Considers – As mentioned earlier, these guys will be on the fence and your league settings and position in the standings will really be the decider here. A pitcher in this category can be your number two starter with a tough week of matchups in Boston and Colorado. Or conversely if the Cincinnati Reds’ fifth starter is slated to face the Braves at home followed by a stop-over in Philadelphia, he will appear on this list because the matchups are great even though he might not be. Your particular league settings will have a lot to say here; if you are in a 10-team mixed league you probably don’t need to take the risk, but a 10-team AL-only leaguer might see it as a nice opportunity to log some quality innings from a freely available resource.
Sits – These are the guys I’m staying away from this week. They will range in talent from solid to poor. With mixed leagues smaller than 16 teams my default position for all two-start pitchers who rank outside of the top 60 or so is to sit them unless the matchups dictate otherwise. Additionally, mid-rotation starters who face a couple tough draws will find themselves in this category more often than not.

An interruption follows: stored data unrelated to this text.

import Summits.QuantumAdvantage.QuantumAdvantage.Theorems.SosSandwichPseudoBoundedAALevelKRungChebyshev
import Literature.Analysis.Approximation.MarkovCoefficientInequality
import HarnessLib

/-!
# Route `SosSandwich`, crux `PseudoBoundedAA` (stmt-QuantumAdvantage-15237): the level-`k` rung with
# V. A. Markov's sharp coefficient constant

Item (3) of the repair census of the level-`k` rung (evidence `RUNGS-15237.md`, `CHEBYSHEV-RUNG-15237.md`), now in
full: the sup norm of the level-`k` part of an `M`-bounded cube function of Fourier degree `≤ d` is at most
`M · τ_{d,k}`, `τ_{d,k} = max(|t_k^{(d)}|, |t_k^{(d-1)}|)` the larger `k`-th power-basis coefficient of the Chebyshev
polynomials `T_d`, `T_{d-1}` — V. A. Markov's coefficient inequality (Rivlin 1974 Sect. 2.7 Remark 2 (2.44)–(2.45),
tree `Literature.Analysis.Approximation.MarkovCoefficientInequality`), applied to the noise polynomial
`P_s(t) = (T_{(1-t)/2} g)(s)` whose `k`-th coefficient is the level-`k` part at `s`.  This is SHARP as a statement
about coefficients of bounded polynomials (equality for `T_d`, `T_{d-1}`).  Consequences, through the parametric rung
`LevelKRungChebyshev.exists_influence_ge_levelK_of_supBound`:

* §1 `abs_levelK_sum_le_markov` — `|Σ_{|S|=k} ĝ(S) χ_S(s)| ≤ M · τ_{d,k}` (every `k`, every vertex `s`);
  `max_abs_coeff_T_le` — `τ_{d,k} ≤ (2d)^k/k!` (tree `ChebyshevCoefficientBound.abs_coeff_T_le`).
* §2 `exists_influence_ge_levelK_markov` — for `0 ≤ p ≤ 1` of total degree `≤ d` on `{0,1}^N` and `k ≥ 1`:
  `∃ i, 16·W_k[p]² ≤ 9^{k-1}·(2k+1)²·τ_{d,k}²·Inf_i[p]`; `exists_influence_ge_levelK_markov'` — the monomial
  reading `16·(k!)²·W_k[p]² ≤ 9^{k-1}·(2k+1)²·(2d)^{2k}·Inf_i[p]`.  Tree so far: `16(k!)²W_k² ≤ 9^{k-1}(2k+1)² d^{4k-2}
  Inf_i` (iterated Markov, `LevelKRung`) and `4(k!)²W_k² ≤ 9^{k-1}(2k+1)² d²(2d)^{2k} Inf_i` (weak Chebyshev form,
  `LevelKRungChebyshev`); the present constant removes the last factor `4d²` and is the best the sup-norm route
  gives at the coefficient step.
* §3 the same on `Q_T` and `K_T` (`d = 2T`): `16·(k!)²·W_k² ≤ 9^{k-1}(2k+1)²(4T)^{2k}·Inf_i`.

Honest label: support lemmas — constants of the general bottom rung only; the `9^{k-1}` Bonami factor and hence the
`T^{O(T)}` total over all levels are untouched, so the open content of the crux (`AA_Q` uniform in `T`) is not
addressed.  No stub, crux or summit is proved.
Sources: Rivlin 1974 Sect. 2.7 Remark 2 (2.44)–(2.45), Sect. 1.5 (1.96); O'Donnell 2014 Thm. 9.21, §2.4;
Aaronson–Ambainis 2014 Conj. 6.
-/

-- D-0017: single-conjunct summit ⇒ the duplicate `QuantumAdvantage.QuantumAdvantage` is mandated.
set_option linter.dupNamespace false

noncomputable section

namespace Summit.QuantumAdvantage.QuantumAdvantage.Theorems.SosSandwich.LevelKRungMarkov

open Finset Polynomial Polynomial.Chebyshev
open Literature.Computability.QuantumComplexity
open Literature.Computability.Complexity.LowDegree (cubeFourierCoeff IsLevelLE)
open Literature.Probability.RandomGraphs.LowDegree (walsh)
open Literature.Analysis.Approximation.MarkovCoefficientInequality (abs_coeff_le_mul_max_abs_coeff_T)
open Summit.QuantumAdvantage.QuantumAdvantage.Theorems.SosSandwich.LevelOneRung
open Summit.QuantumAdvantage.QuantumAdvantage.Theorems.SosSandwich.LevelTwoRung (coeff_noisePoly)
open Summit.QuantumAdvantage.QuantumAdvantage.Theorems.SosSandwich.LevelKRung
open Summit.QuantumAdvantage.QuantumAdvantage.Theorems.SosSandwich.ChebyshevCoefficientBound (abs_coeff_T_le)
open Summit.QuantumAdvantage.QuantumAdvantage.Theorems.SosSandwich.LevelKRungChebyshev
  (exists_influence_ge_levelK_of_supBound)
open Literature.Computability.Cryptography (QQueryAlg)

variable {N : ℕ}

/-! ### §1 Sup norm of the level-`k` part: V. A. Markov's constant -/

/-- **Sup norm of the level-`k` part (V. A. Markov form).**  For an `M`-bounded `g : {0,1}^N → ℝ` of Fourier
degree `≤ d`, every `k` and every vertex `s`:
`|Σ_{|S|=k} ĝ(S) χ_S(s)| ≤ M · max(|t_k^{(d)}|, |t_k^{(d-1)}|)` — the sum is the `k`-th coefficient of the noise
polynomial `P_s`, of degree `≤ d` and `M`-bounded on `[-1, 1]`.
[cite: Rivlin1974, Sect. 2.7 Remark 2 (2.44)-(2.45)] [cite: ODonnell2014, §2.4] -/
theorem abs_levelK_sum_le_markov {d : ℕ} {M : ℝ} {g : (Fin N → Bool) → ℝ} (hdeg : IsLevelLE d g)
    (hM : ∀ x, |g x| ≤ M) (k : ℕ) (s : Fin N → Bool) :
    |∑ S ∈ univ.filter (fun S : Finset (Fin N) => S.card = k), cubeFourierCoeff g S * walsh S s|
      ≤ M * max |(T ℝ d).coeff k| |(T ℝ (d - 1 : ℕ)).coeff k| := by
  rw [← coeff_noisePoly]
  exact abs_coeff_le_mul_max_abs_coeff_T
    (natDegree_le_iff_degree_le.mpr (degree_noisePoly_le hdeg s))
    (fun x hx => abs_eval_noisePoly_le hM s hx) k

/-- `τ_{d,k} = max(|t_k^{(d)}|, |t_k^{(d-1)}|) ≤ (2d)^k / k!` for `k ≥ 1`. [cite: Rivlin1974, Sect. 1.5 (1.96)] -/
theorem max_abs_coeff_T_le (d : ℕ) {k : ℕ} (hk : 1 ≤ k) :
    max |(T ℝ d).coeff k| |(T ℝ (d - 1 : ℕ)).coeff k| ≤ (2 * (d : ℝ)) ^ k / (k.factorial : ℝ) := by
  refine max_le (abs_coeff_T_le d hk) ((abs_coeff_T_le (d - 1) hk).trans ?_)
  have h : ((d - 1 : ℕ) : ℝ) ≤ d := by exact_mod_cast Nat.sub_le d 1
  gcongr

/-- `0 ≤ τ_{d,k}`. [folklore] -/
theorem max_abs_coeff_T_nonneg (d k : ℕ) : 0 ≤ max |(T ℝ d).coeff k| |(T ℝ (d - 1 : ℕ)).coeff k| :=
  (abs_nonneg _).trans (le_max_left _ _)

/-! ### §2 The level-`k` rung with V. A. Markov's constant -/

/-- **The level-`k` rung, V. A. Markov constant.**  For `k ≥ 1` and a real polynomial `p` of total degree `≤ d`
with `0 ≤ p ≤ 1` on `{0,1}^N`, `N ≥ 1`, some variable `i` has
`16·W_k[p]² ≤ 9^{k-1}·(2k+1)²·τ_{d,k}²·Inf_i[p]`, `W_k[p] = Σ_{|S|=k} p̂(S)²`,
`τ_{d,k} = max(|t_k^{(d)}|, |t_k^{(d-1)}|)` (apply §1 to `p - 1/2`, `M = 1/2`, and the parametric rung).
[cite: Rivlin1974, Sect. 2.7 Remark 2 (2.44)-(2.45)] [cite: ODonnell2014, Thm. 9.21, §2.2]
[cite: AaronsonAmbainis2014, Conj. 6] -/
theorem exists_influence_ge_levelK_markov {d k : ℕ} (hk : 1 ≤ k) {p : MvPolynomial (Fin N) ℝ} (hN : 0 < N)
    (hp : p.totalDegree ≤ d) (hb : ∀ x, 0 ≤ evalBool p x ∧ evalBool p x ≤ 1) :
    ∃ i : Fin N, 16 *
        (∑ S ∈ univ.filter (fun S : Finset (Fin N) => S.card = k), cubeFourierCoeff (evalBool p) S ^ 2) ^ 2 ≤
      (9 : ℝ) ^ (k - 1) * (2 * k + 1) ^ 2 * (max |(T ℝ d).coeff k| |(T ℝ (d - 1 : ℕ)).coeff k|) ^ 2 *
        influence i p := by
  classical
  have hM : ∀ x, |evalBool p x - 1 / 2| ≤ 1 / 2 := fun x => by
    rw [abs_le]; constructor <;> linarith [(hb x).1, (hb x).2]
  have hdeg : IsLevelLE d (fun x => evalBool p x - 1 / 2) := fun S hS => by
    have hS0 : S ≠ ∅ := by rintro rfl; simp at hS
    rw [cubeFourierCoeff_sub_const _ hS0]
    exact cubeFourierCoeff_evalBool_eq_zero hp hS
  have hcoef : ∀ S : Finset (Fin N), S.card = k →
      cubeFourierCoeff (fun x => evalBool p x - 1 / 2) S = cubeFourierCoeff (evalBool p) S := by
    intro S hS
    refine cubeFourierCoeff_sub_const _ ?_
    rintro rfl; simp at hS; omega
  set τ : ℝ := max |(T ℝ d).coeff k| |(T ℝ (d - 1 : ℕ)).coeff k| with hτ
  have hLsup : ∀ z : Fin N → Bool,
      |∑ S ∈ univ.filter (fun S : Finset (Fin N) => S.card = k), cubeFourierCoeff (evalBool p) S * walsh S z|
        ≤ 1 / 2 * τ := by
    intro z
    have h := abs_levelK_sum_le_markov hdeg hM k z
    have e : ∑ S ∈ univ.filter (fun S : Finset (Fin N) => S.card = k),
        cubeFourierCoeff (fun x => evalBool p x - 1 / 2) S * walsh S z =
        ∑ S ∈ univ.filter (fun S : Finset (Fin N) => S.card = k), cubeFourierCoeff (evalBool p) S * walsh S z :=
      Finset.sum_congr rfl fun S hS => by rw [hcoef S (Finset.mem_filter.mp hS).2]
    rwa [e] at h
  obtain ⟨i, hi⟩ := exists_influence_ge_levelK_of_supBound hk p hN hLsup
  refine ⟨i, ?_⟩
  calc 16 * (∑ S ∈ univ.filter (fun S : Finset (Fin N) => S.card = k), cubeFourierCoeff (evalBool p) S ^ 2) ^ 2
      = 4 * (4 * (∑ S ∈ univ.filter (fun S : Finset (Fin N) => S.card = k),
          cubeFourierCoeff (evalBool p) S ^ 2) ^ 2) := by ring
    _ ≤ 4 * ((9 : ℝ) ^ (k - 1) * (2 * k + 1) ^ 2 * (1 / 2 * τ) ^ 2 * influence i p) :=
        mul_le_mul_of_nonneg_left hi (by norm_num)
    _ = (9 : ℝ) ^ (k - 1) * (2 * k + 1) ^ 2 * τ ^ 2 * influence i p := by ring

/-- **The level-`k` rung, monomial reading of V. A. Markov's constant.**  Under the same hypotheses,
`16·(k!)²·W_k[p]² ≤ 9^{k-1}·(2k+1)²·(2d)^{2k}·Inf_i[p]` (`τ_{d,k} ≤ (2d)^k/k!`); compare the tree's
`16(k!)²W_k² ≤ 9^{k-1}(2k+1)² d^{4k-2} Inf_i` (`LevelKRung`) and `4(k!)²W_k² ≤ 9^{k-1}(2k+1)² d²(2d)^{2k} Inf_i`
(`LevelKRungChebyshev`).
[cite: Rivlin1974, Sect. 2.7 Remark 2 (2.44)-(2.45); Sect. 1.5 (1.96)] [cite: ODonnell2014, Thm. 9.21, §2.2]
[cite: AaronsonAmbainis2014, Conj. 6] -/
theorem exists_influence_ge_levelK_markov' {d k : ℕ} (hk : 1 ≤ k) {p : MvPolynomial (Fin N) ℝ} (hN : 0 < N)
    (hp : p.totalDegree ≤ d) (hb : ∀ x, 0 ≤ evalBool p x ∧ evalBool p x ≤ 1) :
    ∃ i : Fin N, 16 * (k.factorial : ℝ) ^ 2 *
        (∑ S ∈ univ.filter (fun S : Finset (Fin N) => S.card = k), cubeFourierCoeff (evalBool p) S ^ 2) ^ 2 ≤
      (9 : ℝ) ^ (k - 1) * (2 * k + 1) ^ 2 * (2 * (d : ℝ)) ^ (2 * k) * influence i p := by
  obtain ⟨i, hi⟩ := exists_influence_ge_levelK_markov hk hN hp hb
  refine ⟨i, ?_⟩
  set τ : ℝ := max |(T ℝ d).coeff k| |(T ℝ (d - 1 : ℕ)).coeff k| with hτ
  set W := ∑ S ∈ univ.filter (fun S : Finset (Fin N) => S.card = k), cubeFourierCoeff (evalBool p) S ^ 2 with hW
  have hfac : (0 : ℝ) < (k.factorial : ℝ) := by positivity
  have hτk : τ * (k.factorial : ℝ) ≤ (2 * (d : ℝ)) ^ k := by
    have := max_abs_coeff_T_le d hk
    rwa [le_div_iff₀ hfac] at this
  have hτk2 : (τ * (k.factorial : ℝ)) ^ 2 ≤ (2 * (d : ℝ)) ^ (2 * k) := by
    rw [mul_comm 2 k, pow_mul]
    exact pow_le_pow_left₀ (mul_nonneg (max_abs_coeff_T_nonneg d k) hfac.le) hτk 2
  have hinf : 0 ≤ influence i p := influence_nonneg i p
  calc 16 * (k.factorial : ℝ) ^ 2 * W ^ 2 = (k.factorial : ℝ) ^ 2 * (16 * W ^ 2) := by ring
    _ ≤ (k.factorial : ℝ) ^ 2 * ((9 : ℝ) ^ (k - 1) * (2 * k + 1) ^ 2 * τ ^ 2 * influence i p) :=
        mul_le_mul_of_nonneg_left hi (by positivity)
    _ = (9 : ℝ) ^ (k - 1) * (2 * k + 1) ^ 2 * (τ * (k.factorial : ℝ)) ^ 2 * influence i p := by ring
    _ ≤ (9 : ℝ) ^ (k - 1) * (2 * k + 1) ^ 2 * (2 * (d : ℝ)) ^ (2 * k) * influence i p := by
        gcongr

/-! ### §3 Consequences on `Q_T` and `K_T` (`d = 2T`) -/

/-- **The level-`k` rung on `Q_T`, V. A. Markov constant** (`d = 2T`): for a `T`-query quantum algorithm on
`N ≥ 1` bits and a real polynomial `p` with its acceptance probabilities as cube values, some variable has
`16·(k!)²·W_k[p]² ≤ 9^{k-1}·(2k+1)²·(4T)^{2k}·Inf_i[p]`.
[cite: BealsEtAl2001, Lemma 4.2] [cite: AaronsonAmbainis2014, Conj. 6]
[cite: Rivlin1974, Sect. 2.7 Remark 2 (2.44)-(2.45)] -/
theorem exists_influence_ge_levelK_markov_query {k : ℕ} (hk : 1 ≤ k) (hN : 0 < N) (Q : QQueryAlg N)
    (p : MvPolynomial (Fin N) ℝ) (hp : ∀ x, evalBool p x = Q.acceptProb x) :
    ∃ i : Fin N, 16 * (k.factorial : ℝ) ^ 2 *
        (∑ S ∈ univ.filter (fun S : Finset (Fin N) => S.card = k), cubeFourierCoeff (evalBool p) S ^ 2) ^ 2 ≤
      (9 : ℝ) ^ (k - 1) * (2 * k + 1) ^ 2 * (2 * ((2 * Q.queries : ℕ) : ℝ)) ^ (2 * k) * influence i p := by
  obtain ⟨p₀, hdeg, hval⟩ := exists_acceptPolynomial Q
  have heq : evalBool p = evalBool p₀ := funext fun x => by rw [hp x]; exact hval x
  have hb : ∀ x, 0 ≤ evalBool p₀ x ∧ evalBool p₀ x ≤ 1 := fun x => by
    have hx : evalBool p₀ x = Q.acceptProb x := (hval x).symm
    rw [hx]
    exact ⟨Q.acceptProb_nonneg x, Q.acceptProb_le_one' x⟩
  obtain ⟨i, hi⟩ := exists_influence_ge_levelK_markov' hk hN hdeg hb
  refine ⟨i, ?_⟩
  have hinf : influence i p = influence i p₀ := by unfold influence; rw [heq]
  rw [heq, hinf]
  exact hi

/-- **The level-`k` rung on `K_T`, V. A. Markov constant** (`d = 2T`): for `p` pseudo-bounded of order `T`
(`p` and `1 - p` sums of squares of degree-`≤ T` polynomials on the cube) on `N ≥ 1` bits, some variable has
`16·(k!)²·W_k[p]² ≤ 9^{k-1}·(2k+1)²·(4T)^{2k}·Inf_i[p]`.
[cite: KaniewskiLeeDewolf2015, Def. 7] [cite: AaronsonAmbainis2014, Conj. 6]
[cite: Rivlin1974, Sect. 2.7 Remark 2 (2.44)-(2.45)] -/
theorem exists_influence_ge_levelK_markov_pseudoBounded {k T : ℕ} (hk : 1 ≤ k) (hN : 0 < N)
    {p : MvPolynomial (Fin N) ℝ} (h : PseudoBounded T p) :
    ∃ i : Fin N, 16 * (k.factorial : ℝ) ^ 2 *
        (∑ S ∈ univ.filter (fun S : Finset (Fin N) => S.card = k), cubeFourierCoeff (evalBool p) S ^ 2) ^ 2 ≤
      (9 : ℝ) ^ (k - 1) * (2 * k + 1) ^ 2 * (2 * ((2 * T : ℕ) : ℝ)) ^ (2 * k) * influence i p := by
  obtain ⟨p', hdeg, hb, heq⟩ := exists_representative_of_pseudoBounded h
  obtain ⟨i, hi⟩ := exists_influence_ge_levelK_markov' hk hN hdeg hb
  refine ⟨i, ?_⟩
  have hinf : influence i p' = influence i p := by unfold influence; rw [heq]
  rw [heq, hinf] at hi
  exact hi

end Summit.QuantumAdvantage.QuantumAdvantage.Theorems.SosSandwich.LevelKRungMarkov

end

At the season’s outset the majority of these recommendations will come to pass as a combination of ADP/auction price and PECOTA projections for opponent strength. As the season rolls on and we get some more concrete data points for how both the pitchers themselves and their opponents are actually performing, the formula will gradually evolve into a performance-based projection.
As a general frame of reference, when I talk about “deep” leagues I’m talking very broadly about mixed leagues with at least 16 teams and –only leagues with at least 10. “Medium-depth” leagues refer to mixed 12- and 14-teams and –onlies with eight or nine. “Shallow leagues” will refer to mixed 10-teamers and –only leagues with less than eight teams.
As always the standard disclaimer applies to these match-up previews that all start schedules are subject to unfortunately frequent change on account of rainouts, injuries, managers arbitrarily shuffling their rotations, etc. And of course, if you have questions about any of the starters I don’t expand upon in the body of the article feel free to inquire in the comments.
With that, on to the Starting Pitcher Planner!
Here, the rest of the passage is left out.